◆ **Given records**:
import Literature.Analysis.FluidPDE.KNSSMollifiedSlice
import Literature.Analysis.FluidPDE.NSBoundedMildOseenClassical
import Literature.Analysis.FunctionSpaces.DistributionalConstancy
import HarnessLib

/-!
# Bounded weak solutions with smooth slices: the time-integrated projected momentum equation

Analysis/FluidPDE proofs file (Koch–Nadirashvili–Seregin–Šverák, Acta Math. 203 (2009) =
arXiv:0709.3599v1, §4 p. 8: for the smooth representative `u` delivered by Lemma 3.1 and
Proposition 4.1, "the equation for `ω` … is satisfied in the sense of distributions" — the
passage from KNSS's weak formulation (ii) (solenoidal space–time tests, no pressure) to the
equations satisfied slice by slice). Let `u` be a bounded weak Navier–Stokes solution on
`(a, T) × E` (`IsBoundedWeakNSSolutionOn`, any finite-dimensional `E`, any viscosity `ν`) whose
slices `u(t, ·)`, `t ∈ (a, T)`, are `C²` with `u, Du, Δu` bounded on the window and jointly
continuous in `(t, x)` together with `Du`, `Δu`. Then for all `a < s ≤ t < T` and every smooth
compactly supported divergence-free `φ`:

  `∫ ⟪u(t) − u(s) − ∫ₛᵗ (νΔu(τ) − (u(τ)·∇)u(τ)) dτ, φ⟫ dx = 0`

(`IsBoundedWeakNSSolutionOn.integral_inner_sub_sub_integral_eq_zero`): the increment of `u` minus
the time integral of `νΔu − (u·∇)u` is orthogonal to the solenoidal tests, i.e. it is a gradient
(de Rham; the sequel file takes its curl). No time derivative of `u` and no joint smoothness are
used — only continuity in time — which is the regularity the tree's a priori bootstrap of bounded
mild solutions provides (`KNSSMildBootstrapStep`, `KNSSMildRegularityTime`).

## Proof

Tensor tests `ψ = η ⊗ φ`, `η ∈ C_c^∞((a, T))`, in the weak identity give
`∫ (η' G + η K) dt = 0` with `G(t) = ∫⟪u(t), φ⟫` and
`K(t) = ∫ (⟪u, (u·∇)φ⟫ + ν⟪u, Δφ⟫)`; at a.e. `t` the slice is divergence free
(`IsWeaklyDivFree.isDivFree_of_contDiff`), so integrating by parts in `x`,
`K(t) = H(t) = ∫⟪νΔu − (u·∇)u, φ⟫`. With `Φ(t) = G(t) − ∫ₛᵗ H`, continuous on the window,
`∫ η' Φ = 0` for all `η` (integration by parts against the absolutely continuous `∫ₛᵗ H`), so `Φ`
is constant (`ae_eq_const_of_forall_setIntegral_deriv_mul_eq_zero` and continuity), i.e.
`G(t) − G(s) = ∫ₛᵗ H`; Fubini on `[s, t] × supp φ` moves the time integral inside.

## References

* G. Koch, N. Nadirashvili, G. Seregin, V. Šverák, Acta Math. 203 (2009) = arXiv:0709.3599v1,
  §3 p. 7 (weak solutions), §4 p. 8 ((ii) and the closing paragraph, (4.8)).
  [KochNadirashviliSereginSverak2009]
-/

noncomputable section

open MeasureTheory TopologicalSpace Set Function Filter Metric InnerProductSpace intervalIntegral
open _root_.Topology
open scoped ENNReal NNReal Laplacian RealInnerProductSpace ContDiff

namespace Literature.Analysis.FluidPDE

variable {E : Type*} [NormedAddCommGroup E] [InnerProductSpace ℝ E] [FiniteDimensional ℝ E]
  [MeasurableSpace E] [BorelSpace E]

/-! ### Tensor tests on a time window -/

omit [MeasurableSpace E] [BorelSpace E] in
/-- The tensor test `η ⊗ φ` with `tsupport η ⊆ (a, T)` is a space–time test field on the slab
`(a, T) × E`. [folklore] -/
theorem isSpaceTimeTestOn_tensorTest {η : ℝ → ℝ} (hη : ContDiff ℝ ∞ η) (hηs : HasCompactSupport η)
    {a T : ℝ} (hηJ : tsupport η ⊆ Ioo a T) {φ : E → E} (hφ : ContDiff ℝ ∞ φ)
    (hφs : HasCompactSupport φ) :
    IsSpaceTimeTestOn (slab E (Ioo a T) isOpen_Ioo) (fun t x => η t • φ x) := by
  obtain ⟨hs, hc, -, -, -⟩ := tensorTest_props hη hηs hφ hφs
  refine ⟨hs, hc, ?_⟩
  -- `tsupport ⊆ tsupport η ×ˢ univ ⊆ (a, T) × E`
  have hsub : support (uncurry fun t x => η t • φ x) ⊆ tsupport η ×ˢ (univ : Set E) := by
    intro z hz
    refine ⟨subset_tsupport _ fun h0 => hz ?_, mem_univ _⟩
    change η z.1 • φ z.2 = 0
    rw [h0, zero_smul]
  have hcl : IsClosed (tsupport η ×ˢ (univ : Set E)) := (isClosed_tsupport _).prod isClosed_univ
  refine (closure_minimal hsub hcl).trans ?_
  rintro ⟨t, x⟩ ⟨ht, -⟩
  rw [SetLike.mem_coe, mem_slab]
  exact hηJ ht

/-! ### Continuity in time of slice pairings -/

/-- **Continuity of `t ↦ ∫⟪V(t), φ⟫` on an open time set** for a family jointly continuous on
`S × E` and bounded there, against a continuous compactly supported `φ` (dominated convergence).
[folklore] -/
theorem continuousOn_integral_inner_of_bound {S : Set ℝ} {V : ℝ → E → E}
    (hVc : ContinuousOn (uncurry V) (S ×ˢ univ)) {B : ℝ} (hVb : ∀ t ∈ S, ∀ x, ‖V t x‖ ≤ B)
    {φ : E → E} (hφc : Continuous φ) (hφs : HasCompactSupport φ) :
    ContinuousOn (fun t => ∫ x, ⟪V t x, φ x⟫) S := by
  intro t₀ ht₀
  have hmem : ∀ᶠ t in 𝓝[S] t₀, t ∈ S := self_mem_nhdsWithin
  have hsl : ∀ x, ContinuousOn (fun t => V t x) S := fun x =>
    hVc.comp (continuous_id.prodMk continuous_const).continuousOn fun t ht => ⟨ht, mem_univ _⟩
  have hxc : ∀ t ∈ S, Continuous fun x => V t x := fun t ht =>
    hVc.comp_continuous (continuous_const.prodMk continuous_id) fun x => ⟨ht, mem_univ _⟩
  refine continuousWithinAt_of_dominated (bound := fun x => B * ‖φ x‖) ?_ ?_
    ((hφc.norm.integrable_of_hasCompactSupport hφs.norm).const_mul B) ?_
  · filter_upwards [hmem] with t ht
    exact ((hxc t ht).inner hφc).aestronglyMeasurable
  · filter_upwards [hmem] with t ht
    exact Eventually.of_forall fun x =>
      (norm_inner_le_norm _ _).trans (mul_le_mul_of_nonneg_right (hVb t ht x) (norm_nonneg _))
  · exact Eventually.of_forall fun x => ((hsl x) t₀ ht₀).inner continuousWithinAt_const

◆ **What is expected**:
Using the entries above, give back exactly the line containing "namespace Literature.Analysis.FluidPDE", the line containing "slice pairings -/", and every line between them, and nothing else.

◆ **Solution to the problem**:
namespace Literature.Analysis.FluidPDE

variable {E : Type*} [NormedAddCommGroup E] [InnerProductSpace ℝ E] [FiniteDimensional ℝ E]
  [MeasurableSpace E] [BorelSpace E]

/-! ### Tensor tests on a time window -/

omit [MeasurableSpace E] [BorelSpace E] in
/-- The tensor test `η ⊗ φ` with `tsupport η ⊆ (a, T)` is a space–time test field on the slab
`(a, T) × E`. [folklore] -/
theorem isSpaceTimeTestOn_tensorTest {η : ℝ → ℝ} (hη : ContDiff ℝ ∞ η) (hηs : HasCompactSupport η)
    {a T : ℝ} (hηJ : tsupport η ⊆ Ioo a T) {φ : E → E} (hφ : ContDiff ℝ ∞ φ)
    (hφs : HasCompactSupport φ) :
    IsSpaceTimeTestOn (slab E (Ioo a T) isOpen_Ioo) (fun t x => η t • φ x) := by
  obtain ⟨hs, hc, -, -, -⟩ := tensorTest_props hη hηs hφ hφs
  refine ⟨hs, hc, ?_⟩
  -- `tsupport ⊆ tsupport η ×ˢ univ ⊆ (a, T) × E`
  have hsub : support (uncurry fun t x => η t • φ x) ⊆ tsupport η ×ˢ (univ : Set E) := by
    intro z hz
    refine ⟨subset_tsupport _ fun h0 => hz ?_, mem_univ _⟩
    change η z.1 • φ z.2 = 0
    rw [h0, zero_smul]
  have hcl : IsClosed (tsupport η ×ˢ (univ : Set E)) := (isClosed_tsupport _).prod isClosed_univ
  refine (closure_minimal hsub hcl).trans ?_
  rintro ⟨t, x⟩ ⟨ht, -⟩
  rw [SetLike.mem_coe, mem_slab]
  exact hηJ ht

/-! ### Continuity in time of slice pairings -/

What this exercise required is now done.